[TO DO] Please return the lines below verbatim, beginning at the one that has "MvPolynomial.aeval_C, map_one, eq_ratCast]" and stopping after the one that has "representation that is", and add no other lines.

========================================================================

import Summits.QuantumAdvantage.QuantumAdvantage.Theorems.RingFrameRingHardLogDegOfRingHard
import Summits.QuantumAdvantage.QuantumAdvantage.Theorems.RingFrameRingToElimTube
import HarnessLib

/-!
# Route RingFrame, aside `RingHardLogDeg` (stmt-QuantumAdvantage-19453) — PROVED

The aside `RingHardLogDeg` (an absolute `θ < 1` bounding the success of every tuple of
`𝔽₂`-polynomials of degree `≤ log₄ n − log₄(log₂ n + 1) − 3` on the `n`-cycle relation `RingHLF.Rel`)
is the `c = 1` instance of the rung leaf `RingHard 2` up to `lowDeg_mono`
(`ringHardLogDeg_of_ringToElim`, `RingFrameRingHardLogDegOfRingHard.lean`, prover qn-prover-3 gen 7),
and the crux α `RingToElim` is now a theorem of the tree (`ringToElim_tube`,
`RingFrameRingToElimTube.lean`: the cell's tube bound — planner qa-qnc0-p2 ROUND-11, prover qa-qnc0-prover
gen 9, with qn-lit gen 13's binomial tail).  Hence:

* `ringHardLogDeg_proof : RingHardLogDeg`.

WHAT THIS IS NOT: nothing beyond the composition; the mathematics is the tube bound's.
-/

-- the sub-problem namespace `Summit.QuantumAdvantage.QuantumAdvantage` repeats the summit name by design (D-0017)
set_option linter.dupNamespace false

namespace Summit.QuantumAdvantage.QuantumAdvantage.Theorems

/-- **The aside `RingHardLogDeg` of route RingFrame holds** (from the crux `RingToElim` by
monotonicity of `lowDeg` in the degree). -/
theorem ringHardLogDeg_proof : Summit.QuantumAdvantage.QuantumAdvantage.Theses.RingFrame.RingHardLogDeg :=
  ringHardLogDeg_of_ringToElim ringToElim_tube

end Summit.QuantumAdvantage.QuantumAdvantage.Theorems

========================================================================

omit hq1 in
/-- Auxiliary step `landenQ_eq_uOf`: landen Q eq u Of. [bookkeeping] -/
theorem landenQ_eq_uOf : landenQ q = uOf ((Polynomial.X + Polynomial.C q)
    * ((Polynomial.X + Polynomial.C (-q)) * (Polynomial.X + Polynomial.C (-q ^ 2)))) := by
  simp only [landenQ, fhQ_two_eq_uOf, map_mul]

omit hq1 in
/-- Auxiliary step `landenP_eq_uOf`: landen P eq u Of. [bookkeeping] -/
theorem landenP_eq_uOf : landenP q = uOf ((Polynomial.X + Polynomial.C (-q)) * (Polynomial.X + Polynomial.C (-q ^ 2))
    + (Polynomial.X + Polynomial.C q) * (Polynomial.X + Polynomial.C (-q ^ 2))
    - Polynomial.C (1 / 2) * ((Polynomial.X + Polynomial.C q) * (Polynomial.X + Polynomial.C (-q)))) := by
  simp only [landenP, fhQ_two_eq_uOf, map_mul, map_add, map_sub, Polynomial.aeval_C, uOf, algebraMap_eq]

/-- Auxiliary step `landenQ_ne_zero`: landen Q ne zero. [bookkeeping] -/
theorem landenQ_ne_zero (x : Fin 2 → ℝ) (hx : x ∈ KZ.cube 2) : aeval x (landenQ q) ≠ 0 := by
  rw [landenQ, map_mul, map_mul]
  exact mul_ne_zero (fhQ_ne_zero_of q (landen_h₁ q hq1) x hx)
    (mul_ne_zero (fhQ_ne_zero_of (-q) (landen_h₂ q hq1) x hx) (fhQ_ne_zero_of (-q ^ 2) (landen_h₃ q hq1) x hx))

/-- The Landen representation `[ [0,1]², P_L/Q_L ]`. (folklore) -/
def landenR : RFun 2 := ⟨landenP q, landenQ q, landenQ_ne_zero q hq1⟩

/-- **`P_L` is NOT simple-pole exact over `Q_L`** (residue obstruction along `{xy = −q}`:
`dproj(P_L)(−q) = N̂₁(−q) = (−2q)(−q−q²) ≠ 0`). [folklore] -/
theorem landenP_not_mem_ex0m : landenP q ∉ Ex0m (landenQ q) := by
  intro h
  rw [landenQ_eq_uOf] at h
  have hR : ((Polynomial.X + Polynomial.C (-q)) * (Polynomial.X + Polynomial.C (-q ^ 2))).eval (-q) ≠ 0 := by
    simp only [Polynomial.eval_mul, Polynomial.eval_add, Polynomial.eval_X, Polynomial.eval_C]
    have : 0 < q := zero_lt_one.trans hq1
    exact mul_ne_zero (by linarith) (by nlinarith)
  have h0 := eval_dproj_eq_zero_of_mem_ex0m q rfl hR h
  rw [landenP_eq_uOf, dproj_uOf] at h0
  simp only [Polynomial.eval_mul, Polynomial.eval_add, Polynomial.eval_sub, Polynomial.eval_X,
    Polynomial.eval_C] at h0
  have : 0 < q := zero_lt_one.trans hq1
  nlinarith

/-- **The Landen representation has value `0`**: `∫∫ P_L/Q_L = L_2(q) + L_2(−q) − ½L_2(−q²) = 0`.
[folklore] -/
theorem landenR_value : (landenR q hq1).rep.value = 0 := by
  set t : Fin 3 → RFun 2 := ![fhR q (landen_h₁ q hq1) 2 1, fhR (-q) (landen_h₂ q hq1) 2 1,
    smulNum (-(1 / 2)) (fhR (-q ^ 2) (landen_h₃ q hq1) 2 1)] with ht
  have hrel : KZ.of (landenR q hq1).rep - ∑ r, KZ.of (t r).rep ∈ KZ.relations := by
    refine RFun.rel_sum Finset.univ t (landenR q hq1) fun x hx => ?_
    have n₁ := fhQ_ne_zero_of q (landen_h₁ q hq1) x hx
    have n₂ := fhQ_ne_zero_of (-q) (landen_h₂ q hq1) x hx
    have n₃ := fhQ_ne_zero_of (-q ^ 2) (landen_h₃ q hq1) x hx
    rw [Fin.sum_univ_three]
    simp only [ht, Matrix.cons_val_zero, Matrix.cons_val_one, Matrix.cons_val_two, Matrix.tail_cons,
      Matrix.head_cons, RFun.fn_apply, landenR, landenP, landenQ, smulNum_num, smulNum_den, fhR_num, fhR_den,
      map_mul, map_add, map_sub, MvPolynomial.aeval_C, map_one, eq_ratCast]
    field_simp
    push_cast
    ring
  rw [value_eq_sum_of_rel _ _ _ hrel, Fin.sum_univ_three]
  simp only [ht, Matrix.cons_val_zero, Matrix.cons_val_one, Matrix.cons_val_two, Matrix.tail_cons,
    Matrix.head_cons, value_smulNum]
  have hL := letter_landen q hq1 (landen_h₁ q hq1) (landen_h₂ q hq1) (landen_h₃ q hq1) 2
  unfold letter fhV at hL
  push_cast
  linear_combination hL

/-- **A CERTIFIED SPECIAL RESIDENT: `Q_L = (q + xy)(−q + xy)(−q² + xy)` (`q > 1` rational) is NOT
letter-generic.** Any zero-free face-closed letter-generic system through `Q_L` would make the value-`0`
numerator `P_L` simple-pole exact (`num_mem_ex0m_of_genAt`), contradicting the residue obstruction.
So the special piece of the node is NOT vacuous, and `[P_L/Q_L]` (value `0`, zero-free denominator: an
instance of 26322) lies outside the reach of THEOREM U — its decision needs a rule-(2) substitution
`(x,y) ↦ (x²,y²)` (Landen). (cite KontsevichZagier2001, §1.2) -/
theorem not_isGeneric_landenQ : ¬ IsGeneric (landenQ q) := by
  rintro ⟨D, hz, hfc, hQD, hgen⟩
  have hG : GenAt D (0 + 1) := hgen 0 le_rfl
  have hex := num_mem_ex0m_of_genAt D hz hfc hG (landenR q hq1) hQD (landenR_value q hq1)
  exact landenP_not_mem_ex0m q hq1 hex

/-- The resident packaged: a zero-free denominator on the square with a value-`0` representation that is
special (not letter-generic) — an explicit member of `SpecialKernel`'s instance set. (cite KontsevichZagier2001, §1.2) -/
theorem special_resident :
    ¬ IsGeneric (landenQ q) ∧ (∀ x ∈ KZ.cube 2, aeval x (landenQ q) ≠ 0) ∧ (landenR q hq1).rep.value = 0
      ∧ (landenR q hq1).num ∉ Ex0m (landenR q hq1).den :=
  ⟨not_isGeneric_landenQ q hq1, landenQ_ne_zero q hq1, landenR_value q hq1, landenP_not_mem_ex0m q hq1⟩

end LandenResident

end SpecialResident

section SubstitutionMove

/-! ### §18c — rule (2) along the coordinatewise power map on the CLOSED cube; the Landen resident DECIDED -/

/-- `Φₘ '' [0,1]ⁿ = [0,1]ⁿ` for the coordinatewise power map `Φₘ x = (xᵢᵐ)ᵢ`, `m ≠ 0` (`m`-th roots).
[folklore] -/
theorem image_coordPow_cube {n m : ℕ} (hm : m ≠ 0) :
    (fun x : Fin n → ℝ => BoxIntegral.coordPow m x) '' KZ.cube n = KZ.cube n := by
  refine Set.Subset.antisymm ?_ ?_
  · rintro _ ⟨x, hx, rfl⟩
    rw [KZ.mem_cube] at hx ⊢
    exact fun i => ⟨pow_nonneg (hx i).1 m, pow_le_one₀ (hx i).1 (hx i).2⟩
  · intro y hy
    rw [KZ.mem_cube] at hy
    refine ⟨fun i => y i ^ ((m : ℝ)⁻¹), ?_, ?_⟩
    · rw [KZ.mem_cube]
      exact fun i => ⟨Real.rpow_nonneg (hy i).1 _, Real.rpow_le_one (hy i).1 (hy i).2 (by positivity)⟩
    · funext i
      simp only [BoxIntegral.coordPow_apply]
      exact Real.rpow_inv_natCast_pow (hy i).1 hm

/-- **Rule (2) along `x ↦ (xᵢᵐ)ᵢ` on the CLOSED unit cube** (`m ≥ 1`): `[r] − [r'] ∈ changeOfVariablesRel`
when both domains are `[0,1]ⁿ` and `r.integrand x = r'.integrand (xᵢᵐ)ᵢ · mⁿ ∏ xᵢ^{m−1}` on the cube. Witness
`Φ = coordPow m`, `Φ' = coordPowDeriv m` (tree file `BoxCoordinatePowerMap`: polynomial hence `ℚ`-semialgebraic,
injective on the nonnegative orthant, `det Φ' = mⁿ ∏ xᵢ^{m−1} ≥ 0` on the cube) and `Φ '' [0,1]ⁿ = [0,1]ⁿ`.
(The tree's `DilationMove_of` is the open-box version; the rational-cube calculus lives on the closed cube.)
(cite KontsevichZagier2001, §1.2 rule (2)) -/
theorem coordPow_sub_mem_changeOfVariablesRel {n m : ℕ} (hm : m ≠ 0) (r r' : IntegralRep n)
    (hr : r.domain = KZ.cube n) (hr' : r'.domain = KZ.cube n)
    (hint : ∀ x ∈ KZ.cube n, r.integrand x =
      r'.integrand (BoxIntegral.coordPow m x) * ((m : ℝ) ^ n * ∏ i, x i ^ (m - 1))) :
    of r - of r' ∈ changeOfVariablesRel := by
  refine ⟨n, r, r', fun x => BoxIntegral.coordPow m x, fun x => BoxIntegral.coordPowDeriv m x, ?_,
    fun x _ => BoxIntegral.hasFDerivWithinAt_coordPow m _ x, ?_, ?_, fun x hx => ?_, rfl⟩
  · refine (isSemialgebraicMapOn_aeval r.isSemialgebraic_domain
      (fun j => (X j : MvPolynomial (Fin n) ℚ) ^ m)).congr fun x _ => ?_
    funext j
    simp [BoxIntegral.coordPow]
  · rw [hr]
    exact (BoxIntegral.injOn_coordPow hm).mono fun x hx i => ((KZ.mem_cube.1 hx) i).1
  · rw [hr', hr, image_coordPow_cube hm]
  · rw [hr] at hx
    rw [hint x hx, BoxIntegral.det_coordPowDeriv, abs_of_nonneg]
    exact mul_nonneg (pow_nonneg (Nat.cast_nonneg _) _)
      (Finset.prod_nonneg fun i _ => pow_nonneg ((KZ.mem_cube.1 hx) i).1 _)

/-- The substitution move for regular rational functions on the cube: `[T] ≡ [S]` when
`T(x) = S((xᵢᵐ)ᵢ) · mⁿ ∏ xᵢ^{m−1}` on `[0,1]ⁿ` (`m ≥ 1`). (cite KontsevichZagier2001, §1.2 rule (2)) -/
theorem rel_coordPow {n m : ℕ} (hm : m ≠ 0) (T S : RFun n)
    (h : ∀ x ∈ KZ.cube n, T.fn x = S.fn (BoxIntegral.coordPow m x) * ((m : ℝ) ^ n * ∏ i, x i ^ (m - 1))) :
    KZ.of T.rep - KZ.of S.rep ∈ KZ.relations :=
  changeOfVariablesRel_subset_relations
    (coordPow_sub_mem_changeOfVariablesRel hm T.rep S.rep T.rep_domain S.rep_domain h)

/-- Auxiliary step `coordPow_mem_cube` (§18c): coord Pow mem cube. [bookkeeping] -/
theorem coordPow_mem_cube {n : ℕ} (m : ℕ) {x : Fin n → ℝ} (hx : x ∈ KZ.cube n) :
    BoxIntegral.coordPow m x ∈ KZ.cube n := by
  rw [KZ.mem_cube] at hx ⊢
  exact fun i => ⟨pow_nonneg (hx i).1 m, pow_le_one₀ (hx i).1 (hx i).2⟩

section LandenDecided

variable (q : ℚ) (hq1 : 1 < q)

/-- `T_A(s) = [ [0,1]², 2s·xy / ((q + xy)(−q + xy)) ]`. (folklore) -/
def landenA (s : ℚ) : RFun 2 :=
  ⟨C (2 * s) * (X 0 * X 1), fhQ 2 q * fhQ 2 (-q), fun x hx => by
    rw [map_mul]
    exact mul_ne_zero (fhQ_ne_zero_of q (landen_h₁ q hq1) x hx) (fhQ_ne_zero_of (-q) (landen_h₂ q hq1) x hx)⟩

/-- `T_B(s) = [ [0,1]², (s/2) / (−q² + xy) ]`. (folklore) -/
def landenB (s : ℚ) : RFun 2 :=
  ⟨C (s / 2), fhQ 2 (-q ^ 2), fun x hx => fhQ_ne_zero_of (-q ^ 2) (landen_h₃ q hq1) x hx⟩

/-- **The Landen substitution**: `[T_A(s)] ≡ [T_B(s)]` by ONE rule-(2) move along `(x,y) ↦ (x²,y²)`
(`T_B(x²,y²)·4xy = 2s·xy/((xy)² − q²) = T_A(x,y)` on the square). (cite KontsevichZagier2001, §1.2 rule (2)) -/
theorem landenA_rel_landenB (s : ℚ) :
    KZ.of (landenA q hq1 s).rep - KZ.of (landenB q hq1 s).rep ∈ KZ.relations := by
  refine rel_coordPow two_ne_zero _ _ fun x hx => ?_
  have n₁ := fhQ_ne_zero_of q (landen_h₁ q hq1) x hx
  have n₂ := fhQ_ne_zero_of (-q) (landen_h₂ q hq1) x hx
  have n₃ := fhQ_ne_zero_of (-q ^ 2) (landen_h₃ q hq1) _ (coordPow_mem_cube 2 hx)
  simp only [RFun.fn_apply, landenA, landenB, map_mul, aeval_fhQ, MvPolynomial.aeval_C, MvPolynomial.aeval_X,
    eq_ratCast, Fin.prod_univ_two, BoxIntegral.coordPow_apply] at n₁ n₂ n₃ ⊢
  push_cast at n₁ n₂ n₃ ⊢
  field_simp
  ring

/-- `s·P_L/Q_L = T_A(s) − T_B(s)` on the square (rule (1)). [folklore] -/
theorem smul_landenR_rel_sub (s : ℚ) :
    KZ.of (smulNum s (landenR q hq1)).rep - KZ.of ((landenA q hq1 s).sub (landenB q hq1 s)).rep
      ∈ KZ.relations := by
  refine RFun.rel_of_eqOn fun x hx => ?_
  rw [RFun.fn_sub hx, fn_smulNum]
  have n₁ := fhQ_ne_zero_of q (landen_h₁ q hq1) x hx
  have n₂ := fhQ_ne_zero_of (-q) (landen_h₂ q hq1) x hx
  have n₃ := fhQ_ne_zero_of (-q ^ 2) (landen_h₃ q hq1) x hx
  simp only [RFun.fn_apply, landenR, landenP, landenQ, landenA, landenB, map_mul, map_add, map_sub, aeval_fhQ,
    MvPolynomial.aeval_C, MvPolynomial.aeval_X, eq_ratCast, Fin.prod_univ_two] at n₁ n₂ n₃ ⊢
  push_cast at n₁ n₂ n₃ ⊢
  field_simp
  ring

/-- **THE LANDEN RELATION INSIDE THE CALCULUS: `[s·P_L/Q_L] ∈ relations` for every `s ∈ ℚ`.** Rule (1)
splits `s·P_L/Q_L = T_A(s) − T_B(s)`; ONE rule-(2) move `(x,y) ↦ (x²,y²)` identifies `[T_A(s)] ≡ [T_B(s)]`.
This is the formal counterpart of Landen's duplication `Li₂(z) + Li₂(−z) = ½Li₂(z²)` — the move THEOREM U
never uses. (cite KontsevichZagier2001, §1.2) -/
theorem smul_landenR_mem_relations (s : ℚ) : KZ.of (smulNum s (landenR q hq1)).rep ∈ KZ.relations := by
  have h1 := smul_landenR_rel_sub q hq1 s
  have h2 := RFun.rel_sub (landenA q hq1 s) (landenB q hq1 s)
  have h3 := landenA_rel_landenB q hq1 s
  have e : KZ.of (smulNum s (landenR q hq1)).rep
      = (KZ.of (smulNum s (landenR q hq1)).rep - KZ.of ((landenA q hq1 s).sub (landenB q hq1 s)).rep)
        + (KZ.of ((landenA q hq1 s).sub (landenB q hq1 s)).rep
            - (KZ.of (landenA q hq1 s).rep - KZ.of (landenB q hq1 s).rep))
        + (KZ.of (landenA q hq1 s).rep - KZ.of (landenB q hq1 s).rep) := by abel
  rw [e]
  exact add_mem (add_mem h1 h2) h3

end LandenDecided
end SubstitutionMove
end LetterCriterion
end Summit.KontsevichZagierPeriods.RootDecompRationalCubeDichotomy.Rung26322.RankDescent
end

========================================================================

[ANSWER TO THIS PROBLEM]
      map_mul, map_add, map_sub, MvPolynomial.aeval_C, map_one, eq_ratCast]
    field_simp
    push_cast
    ring
  rw [value_eq_sum_of_rel _ _ _ hrel, Fin.sum_univ_three]
  simp only [ht, Matrix.cons_val_zero, Matrix.cons_val_one, Matrix.cons_val_two, Matrix.tail_cons,
    Matrix.head_cons, value_smulNum]
  have hL := letter_landen q hq1 (landen_h₁ q hq1) (landen_h₂ q hq1) (landen_h₃ q hq1) 2
  unfold letter fhV at hL
  push_cast
  linear_combination hL

/-- **A CERTIFIED SPECIAL RESIDENT: `Q_L = (q + xy)(−q + xy)(−q² + xy)` (`q > 1` rational) is NOT
letter-generic.** Any zero-free face-closed letter-generic system through `Q_L` would make the value-`0`
numerator `P_L` simple-pole exact (`num_mem_ex0m_of_genAt`), contradicting the residue obstruction.
So the special piece of the node is NOT vacuous, and `[P_L/Q_L]` (value `0`, zero-free denominator: an
instance of 26322) lies outside the reach of THEOREM U — its decision needs a rule-(2) substitution
`(x,y) ↦ (x²,y²)` (Landen). (cite KontsevichZagier2001, §1.2) -/
theorem not_isGeneric_landenQ : ¬ IsGeneric (landenQ q) := by
  rintro ⟨D, hz, hfc, hQD, hgen⟩
  have hG : GenAt D (0 + 1) := hgen 0 le_rfl
  have hex := num_mem_ex0m_of_genAt D hz hfc hG (landenR q hq1) hQD (landenR_value q hq1)
  exact landenP_not_mem_ex0m q hq1 hex

/-- The resident packaged: a zero-free denominator on the square with a value-`0` representation that is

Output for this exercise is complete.